▶ PROBLEM TO WORK ON
Extract all lines from the data beneath that include the word "IsClosedImmersion".
═════ RECORDS TO USE ═════
/-- **TORSION RIGIDITY, PRODUCT FORM** (the shape the abelian-scheme consumer instantiates): let `P → S` be an `S`-scheme, `τ : T₀ ⟶ T` a morphism
of `S`-schemes whose underlying map is a SURJECTIVE CLOSED IMMERSION (e.g. `Spec κ ↪ Spec 𝒪/𝔪^{k+1}`), and assume `P ×_S T₀` is STEIN
over `T₀` on global sections (`Γ(T₀, 𝒪) → Γ(P ×_S T₀, 𝒪)` bijective — for an abelian scheme over a locally Noetherian base ★
`AbelianSchemeOver.baseChange_appTop_bijective`), that units of `Γ(T₀, 𝒪)` lift to units of `Γ(T, 𝒪)` along `τ` and that `n` is a unit
in `Γ(T, 𝒪)`.  Then an `n`-torsion class on `P ×_S T` that dies on `P ×_S T₀` is trivial.
[cite: Hartshorne1977, III Ex. 4.6] [cite: Hartshorne2010, §6 Thm. 6.4 (b) and its proof (pp. 50–51)] -/
theorem CechPic.eq_one_of_pow_eq_one_of_pullback_whiskerLeft_eq_one [IsClosedImmersion τ.left] [Surjective τ.left]
    (hStein₀ : Function.Bijective (Limits.pullback.snd P.hom T₀.hom).appTop)
    (hliftT : ∀ u : Γ(T₀.left, ⊤), IsUnit u → ∃ v : Γ(T.left, ⊤), IsUnit v ∧ τ.left.appTop v = u)
    {n : ℕ} (hn : IsUnit (n : Γ(T.left, ⊤))) {a : CechPic (P ⊗ T).left} (hpow : a ^ n = 1)
    (hpull : CechPic.pullback (P ◁ τ).left a = 1) : a = 1 := by
  haveI : IsClosedImmersion (P ◁ τ).left :=
    MorphismProperty.of_isPullback (P := @IsClosedImmersion) (isPullback_whiskerLeft_left P τ).flip inferInstance
  haveI : Surjective (P ◁ τ).left :=
    MorphismProperty.of_isPullback (P := @Surjective) (isPullback_whiskerLeft_left P τ).flip inferInstance
  refine CechPic.eq_one_of_pow_eq_one_of_pullback_eq_one (P ◁ τ).left (fun u hu => ?_)
    (isUnit_natCast_of_ringHom (Limits.pullback.snd P.hom T.hom).appTop.hom hn) hpow hpull
  -- units of `Γ(P ×_S T₀, 𝒪) = Γ(T₀, 𝒪)` lift to units of `Γ(P ×_S T, 𝒪) = Γ(T, 𝒪)`
  obtain ⟨u₀, rfl⟩ := hStein₀.2 u
  have hu₀ : IsUnit u₀ := isUnit_of_bijective (Limits.pullback.snd P.hom T₀.hom).appTop.hom hStein₀ hu
  obtain ⟨v₀, hv₀, hτ⟩ := hliftT u₀ hu₀
  refine ⟨(Limits.pullback.snd P.hom T.hom).appTop v₀, hv₀.map _, ?_⟩
  rw [← hτ]
  have key := ConcreteCategory.congr_hom (congrArg Scheme.Hom.appTop (Over.whiskerLeft_left_snd (R := P) τ)) v₀
  rw [Scheme.Hom.comp_appTop, Scheme.Hom.comp_appTop] at key
  try simp only [CategoryTheory.comp_apply] at key
  exact key

end Product

end Literature.AlgebraicGeometry.Modules

end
═════
▶ EXERCISE OUTPUT
theorem CechPic.eq_one_of_pow_eq_one_of_pullback_whiskerLeft_eq_one [IsClosedImmersion τ.left] [Surjective τ.left]
  haveI : IsClosedImmersion (P ◁ τ).left :=
    MorphismProperty.of_isPullback (P := @IsClosedImmersion) (isPullback_whiskerLeft_left P τ).flip inferInstance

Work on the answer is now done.